De Samaritaanse vrouw bezat kennis over God, maar deed niet Zijn wil
De Samaritaanse vrouw bezat kennis over de God van Israël door overlevering en wist wie hun vader Jakob was. Ook was zij bekend met de komst van de Messias. Maar al die hoofdkennis had geen inhoud en betekenis in haar leven. En dus wist zij in principe helemaal niets en wandelde zij in duisternis.
Zij dacht te geloven en God te kennen en te aanbidden, maar haar leven getuigde het tegendeel. Want alhoewel de vrouw met haar mond God beleed en sprak over de vaders van het volk Israël, deed de vrouw dingen, die tegen Gods wil (Zijn geboden) ingingen.
De vrouw vreesde God niet werkelijk, aangezien zij haar eigen wil deed en leefde naar de lusten en begeerten van haar vlees.
Jezus wist dit. Jezus wist door de Geest dat de vrouw verschillende relatie’s met mannen had gehad en met vijf mannen intiem was geweest. En ook nu was de Samaritaanse vrouw niet getrouwd, maar leefde zij samen en was intiem met iemand, die niet haar man was. (Lees ook: Wat zegt de Bijbel over samenwonen?).

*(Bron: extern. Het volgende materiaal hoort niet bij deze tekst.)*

import Literature.AlgebraicGeometry.Resolution.ExtAnnihilatorAffineGlobal
import Literature.AlgebraicGeometry.Resolution.PrincipalizationFromMacaulayfication
import Mathlib.RingTheory.FiniteType
import HarnessLib

/-!
# Generic Cohen–Macaulayness of affine domains over a field (weak openness of the CM locus)

Topic: `Literature/AlgebraicGeometry/Resolution` (corollary of `ExtAnnihilatorAffineGlobal.lean`,
stated free of the auxiliary regular ring `B`, the resolution `F` and the model of the local ring).

* `cmClause_isLocalization_of_not_le` — `ExtAnnihilatorAffineGlobal.cmClause_localization_of_not_le`
  for ANY model `Rₚ` of the local ring at `𝔓` (`IsLocalization.AtPrime Rₚ 𝔓`, e.g. a scheme stalk).
* `exists_ideal_ne_bot_forall_cmClause_of_surjective` — the same packaged along a presentation
  `B ↠ A` of a domain `A` by a regular affine domain `B`.
* `exists_ideal_ne_bot_forall_cmClause` — **for every affine domain `A` of finite type over a
  field there is an ideal `J ≠ 0` such that `A_𝔓` is Cohen–Macaulay (every system of parameters is
  a weakly regular sequence) for every prime `𝔓 ⊉ J`**: present `A = k[x₁,…,xₙ]/I` and take for
  `J` the image of the global `Ext`-annihilator ideal `𝔠 = ∏_{q ∈ (n-d, max n 2]} Ann E^q`. This is
  the pair of bullets "`J ≠ ⊥`", "points off `supp J` are Cohen–Macaulay" of
  `kawasakiMacaulayfication_of_exists_isBlowup_nonCMLocus` for affine `X`, and a weak form of the
  openness of the Cohen–Macaulay locus of an excellent ring.

[cite: Kawasaki2000, La. 2.4 (1),(2); Cesnavicius2021, §2 (AR-b); BrunsHerzog1998, Thm. 8.1.1]
-/

noncomputable section

open IsLocalRing Ideal Module

universe u

namespace Literature.AlgebraicGeometry.Resolution

/-- A ring isomorphism `e` maps `R ∖ e⁻¹𝔓` onto `P ∖ 𝔓`. [folklore] -/
theorem map_primeCompl_comap_ringEquiv {R P : Type u} [CommRing R] [CommRing P] (e : R ≃+* P)
    (𝔓 : Ideal P) [𝔓.IsPrime] :
    (𝔓.comap (e : R →+* P)).primeCompl.map (e : R →+* P).toMonoidHom = 𝔓.primeCompl := by
  ext y
  simp only [Submonoid.mem_map, Ideal.mem_primeCompl_iff, Ideal.mem_comap]
  constructor
  · rintro ⟨x, hx, rfl⟩
    exact hx
  · intro hy
    exact ⟨e.symm y, by simpa using hy, by simp⟩

/-- The Cohen–Macaulay clause passes between two models of the local ring at corresponding primes
under a ring isomorphism `e : R ≃+* P`: from `R_{e⁻¹𝔓}` to any `IsLocalization.AtPrime Rₚ 𝔓`.
[folklore] -/
theorem cmClause_isLocalization_of_ringEquiv {R P : Type u} [CommRing R] [CommRing P]
    (e : R ≃+* P) (𝔓 : Ideal P) [𝔓.IsPrime] (Rₚ : Type u) [CommRing Rₚ] [Algebra P Rₚ]
    [IsLocalization.AtPrime Rₚ 𝔓]
    (h : ∀ d : ℕ, ringKrullDim (Localization.AtPrime (𝔓.comap (e : R →+* P))) = d →
      ∀ s : Fin d → Localization.AtPrime (𝔓.comap (e : R →+* P)),
        (Ideal.span (Set.range s)).radical.IsMaximal →
          RingTheory.Sequence.IsWeaklyRegular (Localization.AtPrime (𝔓.comap (e : R →+* P)))
            (List.ofFn s)) :
    ∀ d : ℕ, ringKrullDim Rₚ = d → ∀ s : Fin d → Rₚ,
      (Ideal.span (Set.range s)).radical.IsMaximal →
        RingTheory.Sequence.IsWeaklyRegular Rₚ (List.ofFn s) := by
  have e₁ : Localization.AtPrime (𝔓.comap (e : R →+* P)) ≃+* Localization.AtPrime 𝔓 :=
    IsLocalization.ringEquivOfRingEquiv (M := (𝔓.comap (e : R →+* P)).primeCompl)
      (T := 𝔓.primeCompl) (Localization.AtPrime (𝔓.comap (e : R →+* P)))
      (Localization.AtPrime 𝔓) e (map_primeCompl_comap_ringEquiv e 𝔓)
  have e₂ : Localization.AtPrime 𝔓 ≃+* Rₚ :=
    (IsLocalization.algEquiv 𝔓.primeCompl (Localization.AtPrime 𝔓) Rₚ).toRingEquiv
  exact cmClause_of_ringEquiv (e₁.trans e₂) h

variable (k : Type u) [Field k]

section Model

variable {B : Type u} [CommRing B] [IsDomain B] [Algebra k B] [Algebra.FiniteType k B] {n : ℕ}
  (hB : ringKrullDim B = n) [IsRegularRing B]

include k hB in
/-- `cmClause_localization_of_not_le` for any model `Rₚ` of the local ring `A_𝔓`
(`IsLocalization.AtPrime Rₚ 𝔓`). [cite: Kawasaki2000, La. 2.4 (2)] -/
theorem cmClause_isLocalization_of_not_le (I : Ideal B) (F : FreeResolution B (B ⧸ I)) {d : ℕ}
    (hd : ringKrullDim (B ⧸ I) = d) (𝔓 : Ideal (B ⧸ I)) [𝔓.IsPrime]
    (hJ : ¬ (∏ q ∈ Finset.Ioc (n - d) (max n 2), Module.annihilator B (F.EMod q)).map
      (Ideal.Quotient.mk I) ≤ 𝔓)
    (Rₚ : Type u) [CommRing Rₚ] [Algebra (B ⧸ I) Rₚ] [IsLocalization.AtPrime Rₚ 𝔓] :
    ∀ d' : ℕ, ringKrullDim Rₚ = d' → ∀ s : Fin d' → Rₚ,
      (Ideal.span (Set.range s)).radical.IsMaximal →
        RingTheory.Sequence.IsWeaklyRegular Rₚ (List.ofFn s) :=
  cmClause_of_ringEquiv
    (IsLocalization.algEquiv 𝔓.primeCompl (Localization.AtPrime 𝔓) Rₚ).toRingEquiv
    (cmClause_localization_of_not_le k hB I F hd 𝔓 hJ)

include k hB in
/-- **Generic Cohen–Macaulayness along a presentation** `g : B ↠ A` of a domain `A` by a regular
affine `k`-domain `B` of dimension `n`: there is `J ≠ 0` in `A` with `A_𝔓` Cohen–Macaulay for all
primes `𝔓 ⊉ J` (any model `Rₚ` of `A_𝔓`). [cite: Kawasaki2000, La. 2.4 (1),(2)] -/
theorem exists_ideal_ne_bot_forall_cmClause_of_surjective {A : Type u} [CommRing A] [IsDomain A]
    [Algebra k A] (g : B →ₐ[k] A) (hg : Function.Surjective g) :
    ∃ J : Ideal A, J ≠ ⊥ ∧ ∀ (𝔓 : Ideal A) [𝔓.IsPrime], ¬ J ≤ 𝔓 →
      ∀ (Rₚ : Type u) [CommRing Rₚ] [Algebra A Rₚ] [IsLocalization.AtPrime Rₚ 𝔓],
        ∀ d' : ℕ, ringKrullDim Rₚ = d' → ∀ s : Fin d' → Rₚ,
          (Ideal.span (Set.range s)).radical.IsMaximal →
            RingTheory.Sequence.IsWeaklyRegular Rₚ (List.ofFn s) := by
  haveI hI : (RingHom.ker g).IsPrime := RingHom.ker_isPrime g
  have e : (B ⧸ RingHom.ker g) ≃+* A := (Ideal.quotientKerAlgEquivOfSurjective hg).toRingEquiv
  haveI : IsDomain (B ⧸ RingHom.ker g) := Ideal.Quotient.isDomain _
  obtain ⟨d, hd, -⟩ :=
    Literature.RingTheory.KrullDimension.exists_ringKrullDim_eq_and_trdeg_eq k (B ⧸ RingHom.ker g)
  haveI : IsNoetherianRing B := Algebra.FiniteType.isNoetherianRing k B
  obtain ⟨F⟩ := (inferInstance : Nonempty (FreeResolution B (B ⧸ RingHom.ker g)))
  refine ⟨((∏ q ∈ Finset.Ioc (n - d) (max n 2), Module.annihilator B (F.EMod q)).map
    (Ideal.Quotient.mk (RingHom.ker g))).map (e : (B ⧸ RingHom.ker g) →+* A), ?_, ?_⟩
  · -- `J ≠ ⊥`
    intro hJ
    apply map_prod_annihilator_EMod_ne_bot k hB (RingHom.ker g) F hd
    rwa [Ideal.map_eq_bot_iff_of_injective] at hJ
    exact e.injective
  · intro 𝔓 _ hJ𝔓 Rₚ _ _ _
    have hJ' : ¬ (∏ q ∈ Finset.Ioc (n - d) (max n 2), Module.annihilator B (F.EMod q)).map
        (Ideal.Quotient.mk (RingHom.ker g)) ≤ 𝔓.comap (e : (B ⧸ RingHom.ker g) →+* A) :=
      fun hle => hJ𝔓 (Ideal.map_le_iff_le_comap.mpr hle)
    exact cmClause_isLocalization_of_ringEquiv e 𝔓 Rₚ
      (cmClause_localization_of_not_le k hB (RingHom.ker g) F hd
        (𝔓.comap (e : (B ⧸ RingHom.ker g) →+* A)) hJ')

end Model

/-- **Generic Cohen–Macaulayness of affine domains.** For an integral domain `A` of finite type
over a field `k` there is an ideal `J ≠ 0` of `A` such that for every prime `𝔓 ⊉ J` the local ring
`A_𝔓` (any model `Rₚ`, e.g. a stalk) is Cohen–Macaulay in the sense that every system of
parameters `s` (`rad (s) = 𝔪`, `|s| = dim`) is a weakly regular sequence: present
`A ≅ k[x₁,…,xₙ]/I` (`k[x₁,…,xₙ]` is a regular domain of dimension `n`) and take the image of the
global `Ext`-annihilator ideal (`ExtAnnihilatorAffineGlobal.lean`).
[cite: Kawasaki2000, La. 2.4 (1),(2); Cesnavicius2021, §2 (AR-b)] -/
theorem exists_ideal_ne_bot_forall_cmClause (A : Type u) [CommRing A] [IsDomain A] [Algebra k A]
    [Algebra.FiniteType k A] :
    ∃ J : Ideal A, J ≠ ⊥ ∧ ∀ (𝔓 : Ideal A) [𝔓.IsPrime], ¬ J ≤ 𝔓 →
      ∀ (Rₚ : Type u) [CommRing Rₚ] [Algebra A Rₚ] [IsLocalization.AtPrime Rₚ 𝔓],
        ∀ d' : ℕ, ringKrullDim Rₚ = d' → ∀ s : Fin d' → Rₚ,
          (Ideal.span (Set.range s)).radical.IsMaximal →
            RingTheory.Sequence.IsWeaklyRegular Rₚ (List.ofFn s) := by
  obtain ⟨n, f, hf⟩ := Algebra.FiniteType.iff_quotient_mvPolynomial''.mp ‹Algebra.FiniteType k A›
  exact exists_ideal_ne_bot_forall_cmClause_of_surjective k (ringKrullDim_mvPolynomial_fin_eq k n)
    f hf

end Literature.AlgebraicGeometry.Resolution

end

De vrouw bezat de kennis over de God van het land van Israël en sprak vroom tot Jezus over hun vaders en het aanbidden, maar in werkelijkheid wist zij niet Wie zij aanbad.
Jezus was geestelijk en doorzag de overspelige vrouw en haar zondige werken en confronteerde haar daarmee. Jezus zei tot de vrouw, Gij aanbidt wat gij niet weet.
Gij aanbidt wat gij niet weet
Jezus wist, dat als zij (en ook de Samaritanen) werkelijk de God van Israël had gekend en een vreze voor Hem zou hebben en God had aanbeden, zij niet in zonde zou hebben geleefd. Zij zou niet in zonde hebben geleefd met vijf mannen en niet nog steeds in zonde leven met een man.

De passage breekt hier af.